**Activity**
Within the entries below, find each line containing the word "hsingle" and copy it.
-------- Data to process
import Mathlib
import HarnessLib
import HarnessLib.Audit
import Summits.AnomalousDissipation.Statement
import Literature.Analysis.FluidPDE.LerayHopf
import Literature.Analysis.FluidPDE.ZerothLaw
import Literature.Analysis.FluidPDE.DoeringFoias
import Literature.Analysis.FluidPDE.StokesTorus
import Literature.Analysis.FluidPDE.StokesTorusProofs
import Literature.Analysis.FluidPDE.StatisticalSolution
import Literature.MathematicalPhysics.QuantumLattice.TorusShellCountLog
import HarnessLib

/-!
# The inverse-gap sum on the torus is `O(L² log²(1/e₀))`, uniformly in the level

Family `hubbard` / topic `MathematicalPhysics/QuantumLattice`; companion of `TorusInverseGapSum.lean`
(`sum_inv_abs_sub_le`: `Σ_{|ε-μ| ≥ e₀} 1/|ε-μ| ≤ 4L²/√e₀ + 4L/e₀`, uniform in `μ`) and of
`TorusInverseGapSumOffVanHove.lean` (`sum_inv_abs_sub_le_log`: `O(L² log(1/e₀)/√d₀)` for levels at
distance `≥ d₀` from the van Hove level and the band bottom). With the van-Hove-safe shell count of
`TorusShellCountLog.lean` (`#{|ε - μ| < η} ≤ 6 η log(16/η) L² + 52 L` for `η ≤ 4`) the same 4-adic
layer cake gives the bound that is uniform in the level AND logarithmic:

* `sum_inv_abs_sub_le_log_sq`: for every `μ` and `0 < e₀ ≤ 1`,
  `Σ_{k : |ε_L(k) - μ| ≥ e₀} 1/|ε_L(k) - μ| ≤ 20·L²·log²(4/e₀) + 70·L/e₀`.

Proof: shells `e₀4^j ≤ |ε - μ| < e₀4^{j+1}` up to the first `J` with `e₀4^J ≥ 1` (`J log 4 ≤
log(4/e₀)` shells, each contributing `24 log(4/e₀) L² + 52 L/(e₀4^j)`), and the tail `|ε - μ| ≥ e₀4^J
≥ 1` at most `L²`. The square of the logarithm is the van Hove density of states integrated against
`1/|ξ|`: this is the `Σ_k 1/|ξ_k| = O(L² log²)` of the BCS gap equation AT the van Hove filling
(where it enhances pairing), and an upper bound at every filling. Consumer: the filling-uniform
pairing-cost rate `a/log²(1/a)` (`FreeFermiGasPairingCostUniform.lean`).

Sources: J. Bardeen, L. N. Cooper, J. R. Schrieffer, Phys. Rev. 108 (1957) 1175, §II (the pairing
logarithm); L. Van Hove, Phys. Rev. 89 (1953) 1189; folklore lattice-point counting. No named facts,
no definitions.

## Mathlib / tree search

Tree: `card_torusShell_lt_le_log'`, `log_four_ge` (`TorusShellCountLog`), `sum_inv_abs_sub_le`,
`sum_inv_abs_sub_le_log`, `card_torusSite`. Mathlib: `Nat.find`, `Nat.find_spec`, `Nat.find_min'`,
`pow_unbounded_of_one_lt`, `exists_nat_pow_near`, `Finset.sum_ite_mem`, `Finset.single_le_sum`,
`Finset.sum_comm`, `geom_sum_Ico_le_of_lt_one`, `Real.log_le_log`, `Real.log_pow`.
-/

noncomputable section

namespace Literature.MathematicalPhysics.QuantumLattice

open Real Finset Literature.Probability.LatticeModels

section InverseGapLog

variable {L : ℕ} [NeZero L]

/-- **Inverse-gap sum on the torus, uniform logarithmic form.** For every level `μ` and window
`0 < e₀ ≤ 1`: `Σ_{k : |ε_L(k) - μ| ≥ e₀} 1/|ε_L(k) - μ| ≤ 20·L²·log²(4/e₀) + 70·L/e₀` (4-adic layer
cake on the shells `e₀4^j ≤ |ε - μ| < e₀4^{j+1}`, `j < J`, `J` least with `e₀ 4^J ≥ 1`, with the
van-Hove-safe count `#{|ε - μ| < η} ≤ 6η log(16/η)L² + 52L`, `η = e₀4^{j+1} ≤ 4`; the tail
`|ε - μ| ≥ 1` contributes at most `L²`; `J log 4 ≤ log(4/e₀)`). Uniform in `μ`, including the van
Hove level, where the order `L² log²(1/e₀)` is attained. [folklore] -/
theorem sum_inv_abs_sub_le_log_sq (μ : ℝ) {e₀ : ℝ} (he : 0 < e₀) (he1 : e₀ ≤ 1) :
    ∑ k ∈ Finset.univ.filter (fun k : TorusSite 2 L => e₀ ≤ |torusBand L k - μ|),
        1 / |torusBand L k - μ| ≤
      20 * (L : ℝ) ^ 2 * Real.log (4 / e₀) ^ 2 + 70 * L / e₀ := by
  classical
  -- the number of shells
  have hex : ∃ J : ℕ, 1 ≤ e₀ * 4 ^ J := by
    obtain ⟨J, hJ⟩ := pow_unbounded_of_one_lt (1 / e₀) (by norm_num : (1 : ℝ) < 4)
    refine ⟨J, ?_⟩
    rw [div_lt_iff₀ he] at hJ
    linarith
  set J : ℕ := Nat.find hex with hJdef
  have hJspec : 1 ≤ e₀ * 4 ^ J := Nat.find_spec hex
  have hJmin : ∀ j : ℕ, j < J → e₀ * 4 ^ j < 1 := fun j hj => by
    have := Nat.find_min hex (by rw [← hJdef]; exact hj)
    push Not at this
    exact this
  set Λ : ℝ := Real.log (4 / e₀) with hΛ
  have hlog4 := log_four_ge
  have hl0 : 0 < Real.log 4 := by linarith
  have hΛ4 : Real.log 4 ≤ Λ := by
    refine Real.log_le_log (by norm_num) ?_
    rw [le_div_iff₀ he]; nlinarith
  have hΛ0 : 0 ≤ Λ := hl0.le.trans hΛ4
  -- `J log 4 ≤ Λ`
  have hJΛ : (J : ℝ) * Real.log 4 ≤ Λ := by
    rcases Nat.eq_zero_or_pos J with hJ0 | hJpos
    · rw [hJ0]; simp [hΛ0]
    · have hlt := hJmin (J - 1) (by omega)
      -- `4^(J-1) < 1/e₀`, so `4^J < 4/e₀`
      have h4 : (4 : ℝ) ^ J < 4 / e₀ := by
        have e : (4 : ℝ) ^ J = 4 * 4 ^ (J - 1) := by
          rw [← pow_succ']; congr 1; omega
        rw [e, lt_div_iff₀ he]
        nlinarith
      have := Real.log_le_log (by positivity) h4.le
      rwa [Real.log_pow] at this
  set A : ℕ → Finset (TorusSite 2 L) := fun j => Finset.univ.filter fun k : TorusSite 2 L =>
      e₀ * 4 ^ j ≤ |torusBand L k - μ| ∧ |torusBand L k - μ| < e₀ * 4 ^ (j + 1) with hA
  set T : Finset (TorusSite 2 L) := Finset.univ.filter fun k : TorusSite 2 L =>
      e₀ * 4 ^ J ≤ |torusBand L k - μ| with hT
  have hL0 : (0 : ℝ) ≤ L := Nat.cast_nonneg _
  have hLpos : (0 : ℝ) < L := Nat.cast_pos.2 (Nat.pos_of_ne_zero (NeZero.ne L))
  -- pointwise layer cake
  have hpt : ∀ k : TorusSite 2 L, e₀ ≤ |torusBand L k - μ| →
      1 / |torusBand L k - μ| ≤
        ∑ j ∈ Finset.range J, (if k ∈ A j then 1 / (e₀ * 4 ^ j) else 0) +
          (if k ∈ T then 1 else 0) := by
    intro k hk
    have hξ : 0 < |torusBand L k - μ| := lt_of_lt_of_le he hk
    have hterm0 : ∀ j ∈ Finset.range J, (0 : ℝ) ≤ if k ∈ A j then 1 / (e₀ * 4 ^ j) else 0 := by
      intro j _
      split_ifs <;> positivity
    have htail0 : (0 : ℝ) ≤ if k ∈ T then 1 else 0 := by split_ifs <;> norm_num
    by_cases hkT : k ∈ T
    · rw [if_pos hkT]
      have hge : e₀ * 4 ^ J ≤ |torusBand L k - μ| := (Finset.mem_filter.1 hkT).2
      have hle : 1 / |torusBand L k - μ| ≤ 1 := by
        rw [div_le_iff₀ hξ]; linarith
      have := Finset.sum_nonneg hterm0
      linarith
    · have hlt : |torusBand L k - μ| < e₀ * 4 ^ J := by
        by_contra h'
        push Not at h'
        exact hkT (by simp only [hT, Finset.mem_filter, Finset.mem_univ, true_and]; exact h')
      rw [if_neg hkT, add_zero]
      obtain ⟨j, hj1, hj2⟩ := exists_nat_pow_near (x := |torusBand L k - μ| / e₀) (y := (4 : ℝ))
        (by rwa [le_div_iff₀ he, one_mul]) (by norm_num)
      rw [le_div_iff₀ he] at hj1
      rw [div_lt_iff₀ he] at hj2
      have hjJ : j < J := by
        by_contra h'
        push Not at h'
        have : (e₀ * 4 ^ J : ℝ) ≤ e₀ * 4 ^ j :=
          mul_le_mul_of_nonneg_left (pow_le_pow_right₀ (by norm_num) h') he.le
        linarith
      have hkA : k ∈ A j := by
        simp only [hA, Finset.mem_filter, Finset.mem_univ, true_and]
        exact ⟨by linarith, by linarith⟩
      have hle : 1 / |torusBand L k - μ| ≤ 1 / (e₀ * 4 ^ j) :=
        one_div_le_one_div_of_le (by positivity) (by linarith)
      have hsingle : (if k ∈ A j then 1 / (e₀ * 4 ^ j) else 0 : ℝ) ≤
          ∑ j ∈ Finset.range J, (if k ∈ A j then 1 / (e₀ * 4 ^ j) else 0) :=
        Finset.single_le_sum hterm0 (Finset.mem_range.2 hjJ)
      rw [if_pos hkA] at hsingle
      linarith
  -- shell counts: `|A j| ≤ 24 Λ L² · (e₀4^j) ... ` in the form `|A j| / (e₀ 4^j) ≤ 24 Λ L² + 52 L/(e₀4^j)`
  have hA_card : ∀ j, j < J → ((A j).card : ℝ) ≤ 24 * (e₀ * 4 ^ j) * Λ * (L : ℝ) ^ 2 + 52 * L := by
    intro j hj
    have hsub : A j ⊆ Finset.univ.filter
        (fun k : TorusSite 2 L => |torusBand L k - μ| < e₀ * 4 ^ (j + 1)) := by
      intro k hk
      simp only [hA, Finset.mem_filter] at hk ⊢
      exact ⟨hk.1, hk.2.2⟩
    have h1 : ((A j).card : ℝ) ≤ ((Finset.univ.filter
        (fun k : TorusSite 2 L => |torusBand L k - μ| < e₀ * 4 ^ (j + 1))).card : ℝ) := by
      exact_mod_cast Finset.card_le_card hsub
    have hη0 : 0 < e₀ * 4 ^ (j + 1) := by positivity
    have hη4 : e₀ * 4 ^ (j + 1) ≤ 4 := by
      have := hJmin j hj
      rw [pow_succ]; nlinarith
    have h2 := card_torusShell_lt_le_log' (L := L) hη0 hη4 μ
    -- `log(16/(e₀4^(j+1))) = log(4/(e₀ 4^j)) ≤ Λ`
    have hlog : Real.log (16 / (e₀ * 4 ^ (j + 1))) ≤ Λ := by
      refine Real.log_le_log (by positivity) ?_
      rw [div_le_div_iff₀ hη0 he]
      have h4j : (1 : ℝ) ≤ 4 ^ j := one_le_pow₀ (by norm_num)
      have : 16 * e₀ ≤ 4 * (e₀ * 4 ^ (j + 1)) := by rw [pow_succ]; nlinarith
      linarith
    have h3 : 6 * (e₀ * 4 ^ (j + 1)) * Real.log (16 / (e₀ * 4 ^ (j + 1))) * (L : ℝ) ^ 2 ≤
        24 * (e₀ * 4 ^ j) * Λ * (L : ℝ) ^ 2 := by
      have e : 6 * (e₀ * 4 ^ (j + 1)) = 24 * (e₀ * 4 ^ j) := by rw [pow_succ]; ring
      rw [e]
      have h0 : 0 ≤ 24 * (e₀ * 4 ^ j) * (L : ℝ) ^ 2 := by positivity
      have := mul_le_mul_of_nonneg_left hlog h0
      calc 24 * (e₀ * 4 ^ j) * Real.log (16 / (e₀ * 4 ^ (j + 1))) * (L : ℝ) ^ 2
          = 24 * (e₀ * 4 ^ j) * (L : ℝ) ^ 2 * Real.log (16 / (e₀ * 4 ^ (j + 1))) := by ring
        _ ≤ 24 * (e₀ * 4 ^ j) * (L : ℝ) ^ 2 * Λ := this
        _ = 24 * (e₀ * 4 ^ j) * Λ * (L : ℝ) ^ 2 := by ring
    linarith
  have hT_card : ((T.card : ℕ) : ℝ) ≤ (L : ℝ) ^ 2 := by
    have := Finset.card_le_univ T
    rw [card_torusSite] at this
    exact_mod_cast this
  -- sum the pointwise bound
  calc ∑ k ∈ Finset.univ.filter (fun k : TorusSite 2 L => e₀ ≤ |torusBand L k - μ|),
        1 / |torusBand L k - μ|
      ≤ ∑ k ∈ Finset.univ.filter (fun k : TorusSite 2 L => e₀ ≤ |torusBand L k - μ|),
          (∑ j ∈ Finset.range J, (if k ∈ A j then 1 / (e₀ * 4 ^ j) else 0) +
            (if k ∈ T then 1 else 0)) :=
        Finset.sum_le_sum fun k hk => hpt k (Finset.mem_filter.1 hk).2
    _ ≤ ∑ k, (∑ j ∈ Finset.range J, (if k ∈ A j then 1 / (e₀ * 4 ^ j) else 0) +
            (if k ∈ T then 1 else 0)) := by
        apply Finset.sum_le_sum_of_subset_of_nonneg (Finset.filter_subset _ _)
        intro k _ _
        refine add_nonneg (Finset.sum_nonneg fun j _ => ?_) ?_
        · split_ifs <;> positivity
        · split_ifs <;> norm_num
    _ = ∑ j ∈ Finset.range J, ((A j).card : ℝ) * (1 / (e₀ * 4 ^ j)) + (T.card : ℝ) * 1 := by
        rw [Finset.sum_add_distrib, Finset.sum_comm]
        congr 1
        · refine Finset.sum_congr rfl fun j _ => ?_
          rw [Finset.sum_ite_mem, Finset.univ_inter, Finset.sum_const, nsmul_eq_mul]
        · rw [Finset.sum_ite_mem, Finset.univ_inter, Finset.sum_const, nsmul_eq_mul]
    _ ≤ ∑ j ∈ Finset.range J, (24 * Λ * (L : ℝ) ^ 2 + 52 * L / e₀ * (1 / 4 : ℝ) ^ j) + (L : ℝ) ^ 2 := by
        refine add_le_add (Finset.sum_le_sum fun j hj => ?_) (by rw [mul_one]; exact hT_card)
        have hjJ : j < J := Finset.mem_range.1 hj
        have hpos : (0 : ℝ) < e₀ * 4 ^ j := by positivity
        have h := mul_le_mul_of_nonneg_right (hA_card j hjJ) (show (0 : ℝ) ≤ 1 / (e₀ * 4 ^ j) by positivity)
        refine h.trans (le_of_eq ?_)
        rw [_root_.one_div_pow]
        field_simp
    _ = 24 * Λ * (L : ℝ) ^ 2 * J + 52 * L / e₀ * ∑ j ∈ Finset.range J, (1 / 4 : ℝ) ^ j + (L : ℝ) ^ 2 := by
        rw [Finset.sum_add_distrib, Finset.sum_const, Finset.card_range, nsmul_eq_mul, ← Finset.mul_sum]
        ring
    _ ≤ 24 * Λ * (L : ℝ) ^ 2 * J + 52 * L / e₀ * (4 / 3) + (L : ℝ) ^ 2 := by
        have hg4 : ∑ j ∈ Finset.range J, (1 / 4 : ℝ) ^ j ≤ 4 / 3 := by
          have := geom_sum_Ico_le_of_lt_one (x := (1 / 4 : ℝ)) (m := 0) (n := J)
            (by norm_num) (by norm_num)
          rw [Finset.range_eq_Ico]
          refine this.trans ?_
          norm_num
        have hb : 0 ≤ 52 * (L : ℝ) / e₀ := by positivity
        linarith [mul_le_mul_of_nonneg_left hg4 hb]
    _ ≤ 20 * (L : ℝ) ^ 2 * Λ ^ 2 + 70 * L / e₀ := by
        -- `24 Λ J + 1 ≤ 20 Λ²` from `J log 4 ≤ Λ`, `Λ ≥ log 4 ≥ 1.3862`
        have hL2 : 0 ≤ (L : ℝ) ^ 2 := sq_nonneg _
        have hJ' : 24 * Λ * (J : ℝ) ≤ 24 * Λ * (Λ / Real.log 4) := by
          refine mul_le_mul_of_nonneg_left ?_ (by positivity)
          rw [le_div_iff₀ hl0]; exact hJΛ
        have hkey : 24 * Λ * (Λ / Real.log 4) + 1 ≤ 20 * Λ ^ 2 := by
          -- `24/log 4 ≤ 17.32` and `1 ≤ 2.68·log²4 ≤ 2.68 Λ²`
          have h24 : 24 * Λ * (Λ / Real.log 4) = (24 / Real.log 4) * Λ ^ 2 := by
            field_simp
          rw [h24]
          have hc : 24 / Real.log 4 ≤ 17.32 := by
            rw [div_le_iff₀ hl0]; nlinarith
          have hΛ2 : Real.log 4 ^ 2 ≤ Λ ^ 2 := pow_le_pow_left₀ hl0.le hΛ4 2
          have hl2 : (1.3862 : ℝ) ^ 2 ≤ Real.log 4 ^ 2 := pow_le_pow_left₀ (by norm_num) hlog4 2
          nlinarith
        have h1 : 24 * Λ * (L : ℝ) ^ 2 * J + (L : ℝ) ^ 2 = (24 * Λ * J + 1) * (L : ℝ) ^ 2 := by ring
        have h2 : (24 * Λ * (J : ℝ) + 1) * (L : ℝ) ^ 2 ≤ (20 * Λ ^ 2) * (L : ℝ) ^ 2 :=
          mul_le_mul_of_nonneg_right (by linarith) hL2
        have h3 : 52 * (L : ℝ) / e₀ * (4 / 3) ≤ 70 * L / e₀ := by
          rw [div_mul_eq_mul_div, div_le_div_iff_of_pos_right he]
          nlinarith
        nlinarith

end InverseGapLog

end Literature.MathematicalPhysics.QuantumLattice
----------------
**Expected answer**
      have hsingle : (if k ∈ A j then 1 / (e₀ * 4 ^ j) else 0 : ℝ) ≤
      rw [if_pos hkA] at hsingle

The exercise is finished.